## [Assignment]
Filter the records below for the word "Model". Copy each line that holds it.

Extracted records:
import Summits.HodgeConjecture.HodgeConjecture.Theorems.H413HolThetaAtAdmissibleLine
import Summits.HodgeConjecture.HodgeConjecture.Theorems.H413ChiRowOfPinCharacter
import Summits.HodgeConjecture.HodgeConjecture.Theorems.H413ChiNArchPin
import Summits.HodgeConjecture.HodgeConjecture.Theorems.H413ChiNFinPin
import Summits.HodgeConjecture.HodgeConjecture.Theorems.H413PinLineCharacter
import Summits.HodgeConjecture.HodgeConjecture.Theorems.H413ThetaPairRepArchFinFactorisation
import Summits.HodgeConjecture.HodgeConjecture.Theorems.H413RallisTransportConsumption
import Summits.HodgeConjecture.HodgeConjecture.Theorems.H413ThetaDistAtLineArchTorusEigen
import Summits.HodgeConjecture.HodgeCM.Model.ArchLineSlotTypeCont_1
import Summits.HodgeConjecture.HodgeCM.Model.ArchSideOfTwist
import Literature.NumberTheory.GelbartRogawski1991.UnitaryDualPairThetaLiftGaussianCharacter
import Literature.NumberTheory.Weil1964.ArchDualPairThetaMajorants
import Literature.NumberTheory.Weil1964.AdelicMetaplecticTwistGroup
import Literature.NumberTheory.Automorphic.AdelicPiSchwartzBruhatFourier
import Literature.NumberTheory.Automorphic.UnitaryGroupArchCompactTotallyComplex
import Literature.NumberTheory.Automorphic.AdelicGroupDataCompactMeasure
import Literature.NumberTheory.Automorphic.UnitaryGroupRationalDiscrete
import Summits.HodgeConjecture.HodgeConjecture.Theorems.H413OmegaAtLineAdelicTwist
import HarnessLib

/-!
# Crux `H413`, programme P2 — Θ-OCC-GEN road (desk road Θ-GEN-P4, CENSUS-OCCGEN-B2 §3 R2 «χN-GEN»), brick (N6): THE PIN THETA LIFT NON-VANISHING
# ★ `ThetaJunction.pin_thetaLift_charCM_ne_zero` RE-TYPED AT A GENERAL PACKAGED FRAME — no `hDel`, no `[IsGalois ℚ F]`, no `6 ≤ [F:ℚ]`, no index of record

Cell hodgecm-mathlib (D-0151), FLOOR 0, crux item H413 = stmt-HodgeConjecture-24833; programme P2, sub-line `Cruxes/H413/Lines/F0_P2OccFlatGeneral.lean`
ED. 1 (Θ-OCC-GEN, books #173); desk F0P2-plan (g12) CENSUS-OCCGEN-B2 §3: «R2 χN-GEN = the pin chain with `hemb`∕h6 replaced by (An)+(R1) and `t : datum413….Triple`
replaced by the loose data `(μ, hμ, hw, χ, e, he, a′, hae)` — every analytic input is ★ and frame-generic».  Author F0P2-p06 (g8).  `--supports stmt-HodgeConjecture-24833`.
DEF-FREE, theorems only, no `sorry`.

THIS FILE is ★ `H413PinThetaLiftNeZero` (F0P4-p03 (g3)) with EXACTLY these changes: the pin binders `(hDel) (F) [IsGalois ℚ F] (h6) (V) (a₀) (Φ) (i) (t) (hw) (hι) (e a he hae)`
become the loose data `(F : HodgeCM.CMField) (V : HermSpace3 F ι₁) (h4 : 4 ≤ [F:ℚ]) (Φ : CMType F) (μ₀, hμ₀ : IsConjugateSymplectic, hw : HasWeight μ₀ 1)
(hmem : (mk ι₁).embedding ∈ Φ_{μ₀}) (χ : Chi) (e a he hae)`; `t.μ ↦ μ₀`, `t.χ ↦ χ`, `t.cmType ↦ hμ₀.cmType`; and the ONE pin-typed input (A-PIN) ★
`cmArchWeilRep_one_blockFamilyOfAt_pin` is replaced by its ★ GENERIC parent `ThetaDistAtLine.cmArchWeilRep_one_blockFamilyOfAt_eq_inv_twistChar_smul` fed with
`hΦt` (admissibility ⇒ `Φ_{μ₀} = {φ ∣ Im φ(i·a) > 0}`, ★ `IsAdmissibleElement.mem_iff_im_pos`) and the ORIENTATION binder `hmem` (at the pin it came from the index of record,
★ `embedding_mk_eq_of_indexOfRecord`; off the pin it is R1 ORIENT-GEN's business).  Everything else — Rallis' identity `hRpin` (∀-closed, discharged by ★
`rallisInnerProductIdentity_pin_of_rankOneContCM` + ★ `hF_cm_splittingOf` in the consumer), brick 7, (FIN-PIN), the pin character `χ₂`, the measures — is the pin proof VERBATIM.

* **`thetaLift_charCM_ne_zero_gen`** — `∃ χ₂` (the pin character: `χ₂([h]) = ĉ(1 ⊗ h)⁻¹ · lineChar a χ (…h_f)`) `∃ Φ_f`, `Θ^{splittingOf hGR}_{linePhi ⊗ Φ_f}(charCM χ₂) ≠ 0`
  against the pin measure, at ANY packaged frame `(F, V)` with `4 ≤ [F:ℚ]`, weight-one conjugate-symplectic `μ₀` oriented by `hmem`, admissible line `a = e·2i`.

HONEST LABEL: HC_CM is proved only modulo the 2 remaining named inputs (hLiu418, h413) until rung 0 closes; this file asserts nothing of print.

## References
* [Liu2021] Y. Liu, Camb. J. Math. 9 (2021), proof of Prop. 4.13 (l. 2145); Def. 4.12; App. D §D.1 Steps 1–3, Lem. D.2.
* [Li1992] J.-S. Li, J. reine angew. Math. 428 (1992), p. 178 and Thm 2.1 (26)–(27) p. 184; §5.
* [GelbartRogawski1991] S. Gelbart, J. Rogawski, Invent. Math. 105 (1991), §3.1 Prop. 3.1.1 p. 455; Remark p. 457 L4–13.
-/

set_option autoImplicit false
set_option linter.dupNamespace false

## [Response for this exercise]
import Summits.HodgeConjecture.HodgeCM.Model.ArchLineSlotTypeCont_1
import Summits.HodgeConjecture.HodgeCM.Model.ArchSideOfTwist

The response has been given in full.